*What to do*
Quote every line below exactly as it reads.

····················

import Mathlib.CategoryTheory.Limits.Shapes.Countable
import Mathlib.Data.Countable.Basic
import Literature.AlgebraicGeometry.Frobenioids.CoproductCompletionFinite
import HarnessLib

/-!
# Frobenioids I, §0 p. 16: `C^⊤` is a category of countably connected type

Mochizuki, *The geometry of Frobenioids I: the general theory*, Kyushu J. Math. **62** (2008)
293–400, §0 "Categories", kurims text p. 16 [cite: MochizukiFrdI2008, §0 p.16]:

> "Thus, `C^⊥` (respectively, `C^⊤`) is a category of finitely (respectively, countably)
> connected type."

`CoproductCompletionFinite.lean` (abc-iut-found) proves the `C^⊥` half and supplies the generic
machinery (`CoproductCompletion.sigma`, `sigmaCofanSub`, `sigmaCofanSubIsColimit`,
`bijective_of_isColimit`) for any full subcategory of `FormalCoproduct C`. This file proves the
countable twin for `C^⊤ = CountableCoproductCompletion C` (`IsOfCountablyConnectedType`, FrdI §0
p. 15): countable coproducts exist (a countable formal coproduct of countable formal coproducts);
every object is the coproduct of its one-index (connected) components, re-indexed by a countable
type in `Type` (a subtype of `ℕ`, as the typed clause requires); and connected (= one-index) objects
see colimit cofans as disjoint unions of `Hom`-sets. Theorems only.
-/

namespace Literature.AlgebraicGeometry.Frobenioids

open CategoryTheory CategoryTheory.Limits CoproductCompletion

universe w v u

variable {C : Type u} [Category.{v} C]

/-- `C^⊤` has the coproduct of every countable family (the formal coproduct with `Σ`-index set).
[cite: MochizukiFrdI2008, §0 p.16] -/
theorem hasCoproduct_family_countableCoproductCompletion {J : Type} [Countable J]
    (F : J → CountableCoproductCompletion.{w} C) : HasCoproduct F := by
  haveI : ∀ j, Countable (F j).obj.I := fun j => (F j).property
  have hS : countableFormalCoproducts.{w} C (sigma fun j => (F j).obj) :=
    show Countable (Σ j, (F j).obj.I) from inferInstance
  exact ⟨⟨⟨sigmaCofanSub F hS, sigmaCofanSubIsColimit F hS⟩⟩⟩

/-- `C^⊤` "is closed under formation of countable coproducts". [cite: MochizukiFrdI2008, §0 p.16] -/
theorem hasCountableCoproducts_countableCoproductCompletion :
    HasCountableCoproducts (CountableCoproductCompletion.{w} C) := by
  refine ⟨fun J _ => ⟨fun K => ?_⟩⟩
  haveI := hasCoproduct_family_countableCoproductCompletion (K.obj ∘ Discrete.mk)
  exact hasColimit_of_iso Discrete.natIsoFunctor

/-- Every object of `C^⊤` is a countable coproduct of (connected) one-point objects `incl (X i)`,
indexed by a countable type in `Type` (a subtype of `ℕ` in bijection with the index set).
[cite: MochizukiFrdI2008, §0 p.16] -/
theorem exists_cofan_countableCoproductCompletion (X : CountableCoproductCompletion.{w} C) :
    ∃ (ι : Type) (_ : Countable ι) (F : ι → CountableCoproductCompletion.{w} C),
      (∀ i, IsConnectedObj (F i)) ∧ ∃ c : Cofan F, Nonempty (IsColimit c) ∧ Nonempty (c.pt ≅ X) := by
  haveI : Countable X.obj.I := X.property
  obtain ⟨f, hf⟩ := Countable.exists_injective_nat X.obj.I
  let e : X.obj.I ≃ Set.range f := Equiv.ofInjective f hf
  let F : Set.range f → CountableCoproductCompletion.{w} C := fun k =>
    (toCountableCoproductCompletion.{w} C).obj (X.obj.obj (e.symm k))
  have hS : countableFormalCoproducts.{w} C (sigma fun k => (F k).obj) :=
    show Countable (Σ _ : Set.range f, PUnit.{w + 1}) from inferInstance
  refine ⟨Set.range f, inferInstance, F, fun k => isConnectedObj_toCountableCoproductCompletion _,
    sigmaCofanSub F hS, ⟨sigmaCofanSubIsColimit F hS⟩, ⟨(countableFormalCoproducts.{w} C).isoMk ?_⟩⟩
  -- `∐ₖ incl (X (e⁻¹ k)) ≅ X` in `FormalCoproduct C`
  let e' : (Σ _ : Set.range f, PUnit.{w + 1}) ≃ X.obj.I :=
    { toFun := fun p => e.symm p.1
      invFun := fun i => ⟨e i, PUnit.unit⟩
      left_inv := fun p => by
        obtain ⟨k, u⟩ := p
        simp only [Equiv.apply_symm_apply]
      right_inv := fun i => Equiv.symm_apply_apply e i }
  exact FormalCoproduct.isoOfComponents e' fun _ => Iso.refl _

/-- **FrdI §0 p. 16: `C^⊤` is a category of countably connected type.** [cite: MochizukiFrdI2008, §0 p.16] -/
theorem isOfCountablyConnectedType_countableCoproductCompletion :
    IsOfCountablyConnectedType (CountableCoproductCompletion.{w} C) where
  hasCountableCoproducts := hasCountableCoproducts_countableCoproductCompletion
  exists_cofan := exists_cofan_countableCoproductCompletion
  bijective := fun {ι} _ {F} c hc B hB => by
    obtain ⟨⟨i⟩, hs⟩ := (isConnectedObj_iff_countableCoproductCompletion B).mp hB
    haveI : Unique B.obj.I := uniqueOfSubsingleton i
    haveI : ∀ k, Countable (F k).obj.I := fun k => (F k).property
    exact bijective_of_isColimit (P := countableFormalCoproducts.{w} C)
      (show Countable (Σ k : ι, (F k).obj.I) from inferInstance) c hc B

end Literature.AlgebraicGeometry.Frobenioids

····················

*Written solution*
import Mathlib.CategoryTheory.Limits.Shapes.Countable
import Mathlib.Data.Countable.Basic
import Literature.AlgebraicGeometry.Frobenioids.CoproductCompletionFinite
import HarnessLib

/-!
# Frobenioids I, §0 p. 16: `C^⊤` is a category of countably connected type

Mochizuki, *The geometry of Frobenioids I: the general theory*, Kyushu J. Math. **62** (2008)
293–400, §0 "Categories", kurims text p. 16 [cite: MochizukiFrdI2008, §0 p.16]:

> "Thus, `C^⊥` (respectively, `C^⊤`) is a category of finitely (respectively, countably)
> connected type."

`CoproductCompletionFinite.lean` (abc-iut-found) proves the `C^⊥` half and supplies the generic
machinery (`CoproductCompletion.sigma`, `sigmaCofanSub`, `sigmaCofanSubIsColimit`,
`bijective_of_isColimit`) for any full subcategory of `FormalCoproduct C`. This file proves the
countable twin for `C^⊤ = CountableCoproductCompletion C` (`IsOfCountablyConnectedType`, FrdI §0
p. 15): countable coproducts exist (a countable formal coproduct of countable formal coproducts);
every object is the coproduct of its one-index (connected) components, re-indexed by a countable
type in `Type` (a subtype of `ℕ`, as the typed clause requires); and connected (= one-index) objects
see colimit cofans as disjoint unions of `Hom`-sets. Theorems only.
-/

namespace Literature.AlgebraicGeometry.Frobenioids

open CategoryTheory CategoryTheory.Limits CoproductCompletion

universe w v u

variable {C : Type u} [Category.{v} C]

/-- `C^⊤` has the coproduct of every countable family (the formal coproduct with `Σ`-index set).
[cite: MochizukiFrdI2008, §0 p.16] -/
theorem hasCoproduct_family_countableCoproductCompletion {J : Type} [Countable J]
    (F : J → CountableCoproductCompletion.{w} C) : HasCoproduct F := by
  haveI : ∀ j, Countable (F j).obj.I := fun j => (F j).property
  have hS : countableFormalCoproducts.{w} C (sigma fun j => (F j).obj) :=
    show Countable (Σ j, (F j).obj.I) from inferInstance
  exact ⟨⟨⟨sigmaCofanSub F hS, sigmaCofanSubIsColimit F hS⟩⟩⟩

/-- `C^⊤` "is closed under formation of countable coproducts". [cite: MochizukiFrdI2008, §0 p.16] -/
theorem hasCountableCoproducts_countableCoproductCompletion :
    HasCountableCoproducts (CountableCoproductCompletion.{w} C) := by
  refine ⟨fun J _ => ⟨fun K => ?_⟩⟩
  haveI := hasCoproduct_family_countableCoproductCompletion (K.obj ∘ Discrete.mk)
  exact hasColimit_of_iso Discrete.natIsoFunctor

/-- Every object of `C^⊤` is a countable coproduct of (connected) one-point objects `incl (X i)`,
indexed by a countable type in `Type` (a subtype of `ℕ` in bijection with the index set).
[cite: MochizukiFrdI2008, §0 p.16] -/
theorem exists_cofan_countableCoproductCompletion (X : CountableCoproductCompletion.{w} C) :
    ∃ (ι : Type) (_ : Countable ι) (F : ι → CountableCoproductCompletion.{w} C),
      (∀ i, IsConnectedObj (F i)) ∧ ∃ c : Cofan F, Nonempty (IsColimit c) ∧ Nonempty (c.pt ≅ X) := by
  haveI : Countable X.obj.I := X.property
  obtain ⟨f, hf⟩ := Countable.exists_injective_nat X.obj.I
  let e : X.obj.I ≃ Set.range f := Equiv.ofInjective f hf
  let F : Set.range f → CountableCoproductCompletion.{w} C := fun k =>
    (toCountableCoproductCompletion.{w} C).obj (X.obj.obj (e.symm k))
  have hS : countableFormalCoproducts.{w} C (sigma fun k => (F k).obj) :=
    show Countable (Σ _ : Set.range f, PUnit.{w + 1}) from inferInstance
  refine ⟨Set.range f, inferInstance, F, fun k => isConnectedObj_toCountableCoproductCompletion _,
    sigmaCofanSub F hS, ⟨sigmaCofanSubIsColimit F hS⟩, ⟨(countableFormalCoproducts.{w} C).isoMk ?_⟩⟩
  -- `∐ₖ incl (X (e⁻¹ k)) ≅ X` in `FormalCoproduct C`
  let e' : (Σ _ : Set.range f, PUnit.{w + 1}) ≃ X.obj.I :=
    { toFun := fun p => e.symm p.1
      invFun := fun i => ⟨e i, PUnit.unit⟩
      left_inv := fun p => by
        obtain ⟨k, u⟩ := p
        simp only [Equiv.apply_symm_apply]
      right_inv := fun i => Equiv.symm_apply_apply e i }
  exact FormalCoproduct.isoOfComponents e' fun _ => Iso.refl _

/-- **FrdI §0 p. 16: `C^⊤` is a category of countably connected type.** [cite: MochizukiFrdI2008, §0 p.16] -/
theorem isOfCountablyConnectedType_countableCoproductCompletion :
    IsOfCountablyConnectedType (CountableCoproductCompletion.{w} C) where
  hasCountableCoproducts := hasCountableCoproducts_countableCoproductCompletion
  exists_cofan := exists_cofan_countableCoproductCompletion
  bijective := fun {ι} _ {F} c hc B hB => by
    obtain ⟨⟨i⟩, hs⟩ := (isConnectedObj_iff_countableCoproductCompletion B).mp hB
    haveI : Unique B.obj.I := uniqueOfSubsingleton i
    haveI : ∀ k, Countable (F k).obj.I := fun k => (F k).property
    exact bijective_of_isColimit (P := countableFormalCoproducts.{w} C)
      (show Countable (Σ k : ι, (F k).obj.I) from inferInstance) c hc B

end Literature.AlgebraicGeometry.Frobenioids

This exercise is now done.